Nichtepileptische paroxysmale Bewegungsstörungen sind durch unterschiedliche Formen von extrapyramidalen Hyperkinesen (Dystonie, Chorea, Athetose, Ballismus) in variabler Kombination bzw. durch Kleinhirnsymptome gekennzeichnet. Es lassen sich die folgenden Hauptgruppen unterscheiden: 1. Paroxysmale Dystonien und Choreoathetosen (Paroxysmale dystone Choreoathetose (PDC), Paroxysmale kinesiogene Choreoathetose, Intermediärform), 2. Paroxysmale Ataxien (PA) (PA mit Myokymie/Neuromyotonie, Azetazolamid-responsive PA).

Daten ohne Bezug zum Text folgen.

/-- Two ideals `I ≤ J` of equal non-zero norm are equal. [folklore] -/
theorem eq_of_le_of_absNorm_eq {I J : Ideal (𝓞 K)} (hle : I ≤ J) (hN : absNorm I = absNorm J)
    (h0 : absNorm I ≠ 0) : I = J := by
  obtain ⟨L, hL⟩ := Ideal.dvd_iff_le.mpr hle
  have hmul : absNorm I = absNorm J * absNorm L := by rw [hL, map_mul]
  rw [hN] at hmul h0
  have hJ0 : absNorm J ≠ 0 := fun h => h0 (by rw [h])
  have hL1 : absNorm L = 1 := mul_left_cancel₀ hJ0 (hmul.symm.trans (mul_one _).symm)
  rw [Ideal.absNorm_eq_one_iff] at hL1
  rw [hL, hL1, Ideal.mul_top]

/-- The product of three pairwise comaximal ideals is their intersection. [folklore] -/
theorem mul₃_eq_inf {P₁ P₂ P₃ : Ideal (𝓞 K)} (h₁ : P₁.IsMaximal) (h₂ : P₂.IsMaximal) (h₃ : P₃.IsMaximal)
    (h₁₂ : P₁ ≠ P₂) (h₁₃ : P₁ ≠ P₃) (h₂₃ : P₂ ≠ P₃) : P₁ * P₂ * P₃ = P₁ ⊓ P₂ ⊓ P₃ := by
  have c₁₂ : IsCoprime P₁ P₂ := (Ideal.isCoprime_iff_sup_eq.mpr (h₁.coprime_of_ne h₂ h₁₂))
  have c₁₃ : IsCoprime P₁ P₃ := (Ideal.isCoprime_iff_sup_eq.mpr (h₁.coprime_of_ne h₃ h₁₃))
  have c₂₃ : IsCoprime P₂ P₃ := (Ideal.isCoprime_iff_sup_eq.mpr (h₂.coprime_of_ne h₃ h₂₃))
  rw [Ideal.mul_eq_inf_of_isCoprime (c₁₃.mul_left c₂₃), Ideal.mul_eq_inf_of_isCoprime c₁₂]
import Summits.QuantumFields.YangMills.Theorems.BalabanUVNodesN15TwoGridFirstOrderLetters
import Summits.QuantumFields.YangMills.Theorems.BalabanUVNodesN15BackgroundPropagator
import HarnessLib

/-!
# N15 (NE2) — PROGRAMME M-II «THE FIRST-ORDER LAYER BY PARTS», part II-C: ★★★ THE η-DEFECT OF THE VALUE OF THE FIRST-ORDER DRESSED PAIR WITH NO LETTER ON `∇c′` —
# `𝔇(X′, X) ≤ A·(1 − q′)⁻¹·e^{−ρd}` from `U ≡ 1` rows and the (3.35) letters `|c′|, |a′|, |∇′⁻a′| ≤ r, r_b` plus the fit of `a′` ONLY

WHO ∕ WHEN.  Cell `pub-ymgap`, seat `pub-ymgap-dag-n15-a` (KNIT-BY-NAME seat of Track-A DAG node N15 = NE2, g24); `--kind proof --supports stmt-QuantumFields-27366 --as helper` (K3⁸;
count-neutral).  THEOREMS ONLY (0 `def`).  Over parts II-A `…TwoGridFirstOrderByParts` (★★★ `idef_firstOrder_fix`, `sD_sA_pull_law`), II-B `…TwoGridFirstOrderLetters` (`hasMaj_pull_sub_sA_pull_comp`,
`hasMaj_byPartsPiece`, `hasMaj_byPartsStep`, `bgPair_value_fix`, `bgPair_grad_eq`, `bgPair_value_fix'`, `hasMaj_bgPair_comp`, `hasMaj_mulOp_comp`, `hasMaj_comp_diagK_const`), M-C `…TwoGridCellMean`
(★★ `hasMaj_comp_idef_mulOp_blockAvg_of_divAdj` — the zeroth-order coefficient defect from source-divergence rows, NO fit letter), n15-b A1 `…BackgroundPropagator` (`abs_blockAvg_le`),
`T4EtaRateCoeffDefect.hasMaj_idef_mulOp`, `B9SectDWeightedNeumann` (`wrow_of_exp`, `neumann_majorant_wrow`), `B11SectG.hasMaj_comp_exp`, part 3 `hasMaj_finsum` BY NAME; nothing modified.

THE PRINT (MECHANISM and SHAPES only; nothing of [B9] asserted).  [Balaban1985BackgroundPropagators] (3.52) p.400 (`Δ_A = Δ + V′(A)`, `V′` first order in `∇`), (3.62)–(3.65) pp.402–403 (the step
bound, the Neumann series, the resolvent identity `G′(U′U) = G′(U) + G′(U)V′(A)G′(U′U)`), (3.35) p.396 («|A| < O(1)Mα₀(L^jη)^{−1}, |∇^ηA| < O(1)Mα₀(L^jη)^{−2}» — the letters of THIS file:
sup of the coefficients and of their FIRST difference quotients; p.396 L22–29 «for the operators introduced until now we need only (3.35)»).  [King1986] p.664 (the pairing `x′ ∈ B(x)`).

WHAT.  §19 ★★★ `hasMaj_idef_bgPairValue_of_letters`: on King's torus carriers (`n = L^k`, `n′ = L^mL^k`, pairing `kingPrV`), for coarse ∕ fine pieces `G, G′` with `U ≡ 1` rows — values
`≤ βe^{−δd}`, gradient rows `∇G, ∇′G′ ≤ βe^{−δd}`, source-gradient rows `G′∇′_μ ≤ C₂e^{−δd}`, source-divergence rows `G′∇′*_κ ≤ C₁e^{−δd}`, the η-defect `𝔇(G′, G) ≤ m_Ge^{−δd}` — and a fine
first-order coefficient family `(c′, a′_μ)` with `|c′|, |a′_μ| ≤ r`, `|∇′⁻_μa′_μ| ≤ r_b`, `|a′_μ − ā_μ∘π| ≤ o_a` (`ā = blockAvg`), under the two contraction guards: the η-defect of the VALUES
of the dressed propagators `X′ = (1 − G′V₁′)⁻¹G′`, `X = (1 − GV₁)⁻¹G` (`V₁′ = M_{c′} + Σ_μ M_{a′_μ}∇′_μ`, coarse partner `(c̄, ā) = blockAvg`, realised as the value components of n15-b's
`bgPair`) obeys `𝔇(X′, X) ≤ A·(1 − q′)⁻¹·e^{−ρd}` with
`A = m_G(1 + r(d+2)β_Xc_r) + 2(d+1)rL^{−k}C₁β_Xc_r + (d+1)(C₂r + βr_b)L^{−k}β_Xc_r + (d+1)βo_aβ_Xc_r`, `β_X = β(1 − βr(d+2)c_r)⁻¹`, `q′ = (βr + (d+1)(C₂r + βr_b))c_r` —
EVERY summand of `A` carries a rate factor (`m_G`, `L^{−k}`, `o_a`); NO letter on `∇c′`, `∇∇a′`, no fit of `c′`.
HOW.  II-A's exact identity `𝔇₀ = S + (G′V₁′)𝔇₀`; the four summands of `S` bounded by II-B ∕ M-C letters and composed at the rate `ρ` (`hasMaj_comp_exp`); `neumann_majorant_wrow`.

HONEST FRAMING ∕ LIMITS.  Entry 0 (values) of the pair only — the gradient ∕ divergence ∕ Laplacian entries of a dressed pair need the mixed row `∇G∇*` (located obstruction, n15-b §4);
block-majorant bookkeeping over hypothesis-shaped `U ≡ 1` data (the sequel instantiates them at Bałaban's `(Δ′_a⁻¹, Δ_a⁻¹)` hypothesis-free); abelianised scalar-multiplier
coefficients (MODEL of (3.52)'s `V′(A)`); NE2⁺ NOT printed ∕ proved; no statement of record touched; N15 NOT discharged; K3⁸ OPEN; counts UNMOVED (typed 28∕28 · discharged 5∕27);
NOT infinite volume ∕ OS ∕ mass gap ∕ Clay.
-/

noncomputable section

open scoped BigOperators
open Finset

namespace Summit.QuantumFields.YangMills.BalabanUVNodes.N15.TwoGrid

open Literature.MathematicalPhysics.QuantumFieldTheory.Balaban1983to89
open Literature.MathematicalPhysics.QuantumFieldTheory.Balaban1983to89.B11SectG (BlockNorm HasMaj hasMaj_comp hasMaj_comp_exp RowSum)
open Literature.MathematicalPhysics.QuantumFieldTheory.Balaban1983to89.T4EtaRateDefect (idef)
open Literature.MathematicalPhysics.QuantumFieldTheory.Balaban1983to89.T4EtaRateCoeffDefect (pull pull_apply diagK blockAvg hasMaj_idef_mulOp)
open Literature.MathematicalPhysics.QuantumFieldTheory.Balaban1983to89.B9SectDWeightedNeumann (WRow wrow_of_exp neumann_majorant_wrow)
open Literature.MathematicalPhysics.QuantumFieldTheory.Balaban1983to89.B6RandomWalk (Triangle254)
open Literature.MathematicalPhysics.QuantumFieldTheory.Balaban1983to89.B6Prop26Gluing (mulOp mulOp_apply)
open Literature.MathematicalPhysics.QuantumFieldTheory.Balaban1983to89.B5Prop11Plancherel (Tor fine unitVec)
open Literature.MathematicalPhysics.QuantumFieldTheory.King1986.Torus (blockOf tdistT tdistT_nonneg)
open Literature.MathematicalPhysics.QuantumFieldTheory.Balaban1983to89.B6UnitTorusCarrier (unitTorusGeo triangle254_unitTorusGeo)
open Summit.QuantumFields.YangMills.BalabanUVNodes.N15.VectorPiece (blkFine kingPrV blkFine_comp_kingPrV)
open Summit.QuantumFields.YangMills.BalabanUVNodes.N15.BackgroundModel (kappa_ofBlocks)
open Summit.QuantumFields.YangMills.BalabanUVNodes.N15.DerivDefect (exists_const_hasMaj_ofBlocks)
open Summit.QuantumFields.YangMills.BalabanUVNodes.N15.BackgroundLayer (bgPair projO abs_blockAvg_le)

variable {d : ℕ}

/-! ## §19 ★★★ The value defect of the first-order dressed pair from letters -/

section Main

variable {L : ℕ} [NeZero L] (M : Fin (d + 1) → ℕ) [∀ μ, NeZero (M μ)] (k m : ℕ)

Die nächtliche paroxysmale Dystonie wird jetzt als eine Form der nächtlichen Frontallappen-Epilepsie angesehen. Molekulargenetische Forschung hat in jüngster Zeit zum ätiologischen Verständnis der paroxysmalen Dyskinesien einen entscheidenden Beitrag geleistet: In verschiedenen Familien gelang eine Kopplung für PDC (Chromosom 2q) und PA (Chromosomen 12p, 19p). Die PA konnten als Kanal-Erkrankungen identifiziert werden, denen Mutationen im Kalium- (PA mit Myokymie/Neuromyotonie) bzw. im Kalzium-Kanal (Azetazolamid-responsive PA) zugrundeliegen.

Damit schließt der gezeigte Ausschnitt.